=== Problem description ===
Please copy, exactly as they appear below, the lines from the one containing "InL2Majorant (g := geomT D)" through the one containing "rw [mulOp_apply, hu x hx, mul_zero]".

Saved entries
* * * *
/-- **SCALING WITH A WEIGHT VALID ON THE SUPPORT OF THE OUTPUTS**, block-`ℓ²` form: if `T` only produces outputs in `W` (a transplant vanishes off its
window) and `s·K(y(x), b) ≤ K′(y(x), b)` for `x ∈ W`, `b ∈ S`, then `s • T` has the input-localised block-`ℓ²` majorant `K′` (the `ℓ²` twin of r03's
`B6InDecayWindowV1.inMajorant_smul_of_le_on`; used with the unit `s(□)⁻¹` on the two-level window). [cite: Balaban1984PropagatorsII, (2.94) p.239, (2.133) + (2.140) p.247; derivation ours] -/
theorem inL2Majorant_smul_of_le_on (blk : X → g.Site) {T : Module.End ℝ (X → ℝ)} {S : Set g.Site} {K K' : g.Site → g.Site → ℝ}
    (h : InL2Majorant blk T S K) (W : Finset X) (hW : ∀ μ x, x ∉ W → T μ x = 0) {s : ℝ} (hs : 0 ≤ s) (hK' : ∀ a b, 0 ≤ K' a b)
    (hle : ∀ x ∈ W, ∀ b ∈ S, s * K (blk x) b ≤ K' (blk x) b) : InL2Majorant blk (s • T) S K' := by
  intro y y' hy' u hu
  rw [LinearMap.smul_apply, blockPiece_smul, l2n_smul, abs_of_nonneg hs]
  by_cases hy : ∃ x ∈ W, blk x = y
  · obtain ⟨x, hx, rfl⟩ := hy
    calc s * l2n (blockPiece blk (blk x) (T u)) ≤ s * (K (blk x) y' * l2n u) := mul_le_mul_of_nonneg_left (h _ y' hy' u hu) hs
      _ = s * K (blk x) y' * l2n u := by ring
      _ ≤ K' (blk x) y' * l2n u := mul_le_mul_of_nonneg_right (hle x hx y' hy') (l2n_nonneg u)
  · have h0 : blockPiece blk y (T u) = 0 := by
      funext x
      by_cases hx : blk x = y
      · have hxW : x ∉ W := fun hxW => hy ⟨x, hxW, hx⟩
        simp [blockPiece, hW u x hxW]
      · simp [blockPiece, hx]
    rw [h0, l2n_zero, mul_zero]
    exact mul_nonneg (hK' _ _) (l2n_nonneg u)

/-- `‖f ∘ φ‖ = ‖f‖` for a relabelling `φ` of the lattice. [cite: Balaban1984PropagatorsII, (2.140) p.247 (bookkeeping, ours)] -/
theorem l2n_comp_equiv (φ : X ≃ X) (f : X → ℝ) : l2n (f ∘ φ) = l2n f := by
  have h : l2n (f ∘ φ) ^ 2 = l2n f ^ 2 := by
    rw [l2n_sq, l2n_sq]
    exact Equiv.sum_comp φ (fun x => f x ^ 2)
  rw [← Real.sqrt_sq (l2n_nonneg (f ∘ φ)), h, Real.sqrt_sq (l2n_nonneg f)]

variable {g₁ g₂ : B6.Geometry}

/-- **INPUT-LOCALISED BLOCK-`ℓ²` MAJORANTS TRANSPORT ALONG A RELABELLING** (`blk₁ ∘ φ = e ∘ blk₂`, `(T₁f)(φx) = (T₂(f ∘ φ))(x)`, `S₁ = e″S₂`, `e`
injective on blocks, `φ` a bijection of the lattice: block pieces and `ℓ²` sizes correspond) — the `ℓ²` twin of r03's `B6InMajorantTransplant.inMajorant_relabel`.
[cite: Balaban1984PropagatorsII, (2.133) + (2.140) p.247, dictionary (charts); derivation ours] -/
theorem inL2Majorant_relabel (φ : X ≃ X) (e : g₂.Site → g₁.Site) (he : Function.Injective e) (blk₁ : X → g₁.Site) (blk₂ : X → g₂.Site)
    (hblk : ∀ x, blk₁ (φ x) = e (blk₂ x)) {T₁ T₂ : Module.End ℝ (X → ℝ)} (hT : ∀ f x, T₁ f (φ x) = T₂ (f ∘ φ) x)
    {S₁ : Set g₁.Site} {S₂ : Set g₂.Site} (hS : ∀ a, e a ∈ S₁ ↔ a ∈ S₂) (hS₁ : ∀ y ∈ S₁, ∃ a, e a = y)
    {K₁ : g₁.Site → g₁.Site → ℝ} {K₂ : g₂.Site → g₂.Site → ℝ} (h₂ : InL2Majorant (g := g₂) blk₂ T₂ S₂ K₂)
    (hK : ∀ a b, K₂ a b ≤ K₁ (e a) (e b)) (hK₁ : ∀ a b, 0 ≤ K₁ a b) : InL2Majorant (g := g₁) blk₁ T₁ S₁ K₁ := by
  intro y y' hy' u hu
  obtain ⟨b, rfl⟩ := hS₁ y' hy'
  -- the pulled-back input `u ∘ φ` is supported in the block `b`
  have hu' : ∀ x, blk₂ x ≠ b → (u ∘ φ) x = 0 := fun x hx =>
    hu (φ x) (by rw [hblk]; exact fun h' => hx (he h'))
  by_cases hy : ∃ a, e a = y
  · obtain ⟨a, rfl⟩ := hy
    have hpiece : blockPiece blk₁ (e a) (T₁ u) ∘ φ = blockPiece blk₂ a (T₂ (u ∘ φ)) := by
      funext x
      by_cases hx : blk₂ x = a <;> simp [blockPiece, hblk, he.eq_iff, hx, hT]
    calc l2n (blockPiece blk₁ (e a) (T₁ u)) = l2n (blockPiece blk₁ (e a) (T₁ u) ∘ φ) := (l2n_comp_equiv φ _).symm
      _ = l2n (blockPiece blk₂ a (T₂ (u ∘ φ))) := by rw [hpiece]
      _ ≤ K₂ a b * l2n (u ∘ φ) := h₂ a b ((hS b).1 hy') (u ∘ φ) hu'
      _ ≤ K₁ (e a) (e b) * l2n u := by
          rw [l2n_comp_equiv]
          exact mul_le_mul_of_nonneg_right (hK a b) (l2n_nonneg u)
  · have h0 : blockPiece blk₁ y (T₁ u) = 0 := by
      funext x
      obtain ⟨x₂, rfl⟩ := φ.surjective x
      have hne : blk₁ (φ x₂) ≠ y := by rw [hblk]; exact fun h' => hy ⟨_, h'⟩
      simp [blockPiece, hne]
    rw [h0, l2n_zero]
    exact mul_nonneg (hK₁ _ _) (l2n_nonneg u)

end Bookkeeping

section Torus

open B6TranslateTorusV1 (vch TB conj_apply blkV1_translate)
open B6GlobalChartV1 (PV blkV1)
open B6MultiLevelBoxOperator (N0)
open B6MultiLevelTorusOperator (TDomains)
open B6Geom246MultiLevelTorus (geomT blkMap blkMap_injective)

variable {d ℓ : ℕ} {hd : 1 ≤ d + 1} {hL : Odd (ℓ + 1) ∧ 1 < ℓ + 1} {m K : ℕ} {Mh k R : ℕ} {P' : Fin (d + 1) → ℕ}
variable (hN : ∀ μ, N0 ℓ Mh k P' μ = (PV d ℓ m K hd hL).sitesPerDir 0) (D : TDomains d ℓ Mh k P' R) (hMh : 1 ≤ Mh) (hP : ∀ μ, 1 ≤ P' μ)
  (s : Fin (d + 1) → ℤ)

include hMh hP in
/-- **INPUT-LOCALISED BLOCK-`ℓ²` MAJORANTS IN THE CHART FRAME ARE ONES IN THE GLOBAL FRAME** for the conjugate `τ_{-v} T₂ τ_v` (input set carried by
p21's block map) — the `ℓ²` twin of r03's `B6InMajorantTransplant.inMajorant_conj_chart`.
[cite: Balaban1984PropagatorsII, (2.133) + (2.140) p.247 with (2.45)–(2.46) p.231, dictionary (charts); derivation ours] -/
theorem inL2Majorant_conj_chart {T₂ : Module.End ℝ (PBond (PV d ℓ m K hd hL) 0 → ℝ)} {S : Set (geomT (D.chart s)).Site}
    {K : (geomT (D.chart s)).Site → (geomT (D.chart s)).Site → ℝ} {K' : (geomT D).Site → (geomT D).Site → ℝ}
    (h₂ : InL2Majorant (g := geomT (D.chart s)) (blkV1 hN (D.chart s)) T₂ S K)
    (hK : ∀ a b, K a b ≤ K' (blkMap D s a) (blkMap D s b)) (hK' : ∀ a b, 0 ≤ K' a b) :
    InL2Majorant (g := geomT D) (blkV1 hN D) (TB (-vch Mh k s) * T₂ * TB (vch Mh k s)) (blkMap D s '' S) K' :=
  inL2Majorant_relabel (g₁ := geomT D) (g₂ := geomT (D.chart s)) (PBond.translateEquiv (vch Mh k s)) (blkMap D s)
    (blkMap_injective hMh hP s) (blkV1 hN D) (blkV1 hN (D.chart s))
    (fun b => blkV1_translate hN D hMh hP s b) (fun f b => conj_apply s T₂ f b)
    (fun a => ⟨fun ha => by
        obtain ⟨a', ha', he⟩ := (Set.mem_image _ _ _).1 ha
        rwa [← blkMap_injective hMh hP s he], fun ha => Set.mem_image_of_mem _ ha⟩)
    (fun y hy => by
        obtain ⟨a, _, he⟩ := (Set.mem_image _ _ _).1 hy
        exact ⟨a, he⟩) h₂ hK hK'

end Torus

/-! ## §0b  Scaling and the sandwich `f·T·h` for block-`ℓ²` majorants (for the legs of (2.141) built on input-localised members) -/

section Generic

variable {g : B6.Geometry} {X : Type} [Fintype X]

omit [Fintype X] in
/-- `h·u` is supported where `u` is. [cite: Balaban1984PropagatorsII, (2.90)–(2.91) p.239 (bookkeeping, ours)] -/
private theorem mulOp_off (blk : X → g.Site) {h u : X → ℝ} {y' : g.Site} (hu : ∀ x, blk x ≠ y' → u x = 0) :
    ∀ x, blk x ≠ y' → mulOp h u x = 0 := fun x hx => by
  rw [mulOp_apply, hu x hx, mul_zero]

/-- `‖h·u‖ ≤ ‖u‖` for `|h| ≤ 1`. [cite: Balaban1984PropagatorsII, (2.90)–(2.91) p.239 (bookkeeping, ours)] -/
private theorem l2n_mulOp_le {h : X → ℝ} (hle : ∀ x, |h x| ≤ 1) (u : X → ℝ) : l2n (mulOp h u) ≤ l2n u :=
  l2n_mono fun x => by
    rw [mulOp_apply, abs_mul]
    calc |h x| * |u x| ≤ 1 * |u x| := mul_le_mul_of_nonneg_right (hle x) (abs_nonneg _)
      _ = |u x| := one_mul _

/-- scaling: `s • T` has the block-`ℓ²` majorant `|s|·K`. [cite: Balaban1984PropagatorsII, (2.94) p.239, (2.140) p.247 (bookkeeping, ours)] -/
theorem hasL2Majorant_smul (blk : X → g.Site) {T : Module.End ℝ (X → ℝ)} {K : g.Site → g.Site → ℝ} (h : HasL2Majorant blk T K) (s : ℝ) :
    HasL2Majorant blk (s • T) (fun a b => |s| * K a b) := by
  intro y y' u hu
  rw [LinearMap.smul_apply, blockPiece_smul, l2n_smul, mul_assoc]
  exact mul_le_mul_of_nonneg_left (h y y' u hu) (abs_nonneg s)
* * * *
=== Response area ===
    InL2Majorant (g := geomT D) (blkV1 hN D) (TB (-vch Mh k s) * T₂ * TB (vch Mh k s)) (blkMap D s '' S) K' :=
  inL2Majorant_relabel (g₁ := geomT D) (g₂ := geomT (D.chart s)) (PBond.translateEquiv (vch Mh k s)) (blkMap D s)
    (blkMap_injective hMh hP s) (blkV1 hN D) (blkV1 hN (D.chart s))
    (fun b => blkV1_translate hN D hMh hP s b) (fun f b => conj_apply s T₂ f b)
    (fun a => ⟨fun ha => by
        obtain ⟨a', ha', he⟩ := (Set.mem_image _ _ _).1 ha
        rwa [← blkMap_injective hMh hP s he], fun ha => Set.mem_image_of_mem _ ha⟩)
    (fun y hy => by
        obtain ⟨a, _, he⟩ := (Set.mem_image _ _ _).1 hy
        exact ⟨a, he⟩) h₂ hK hK'

end Torus

/-! ## §0b  Scaling and the sandwich `f·T·h` for block-`ℓ²` majorants (for the legs of (2.141) built on input-localised members) -/

section Generic

variable {g : B6.Geometry} {X : Type} [Fintype X]

omit [Fintype X] in
/-- `h·u` is supported where `u` is. [cite: Balaban1984PropagatorsII, (2.90)–(2.91) p.239 (bookkeeping, ours)] -/
private theorem mulOp_off (blk : X → g.Site) {h u : X → ℝ} {y' : g.Site} (hu : ∀ x, blk x ≠ y' → u x = 0) :
    ∀ x, blk x ≠ y' → mulOp h u x = 0 := fun x hx => by
  rw [mulOp_apply, hu x hx, mul_zero]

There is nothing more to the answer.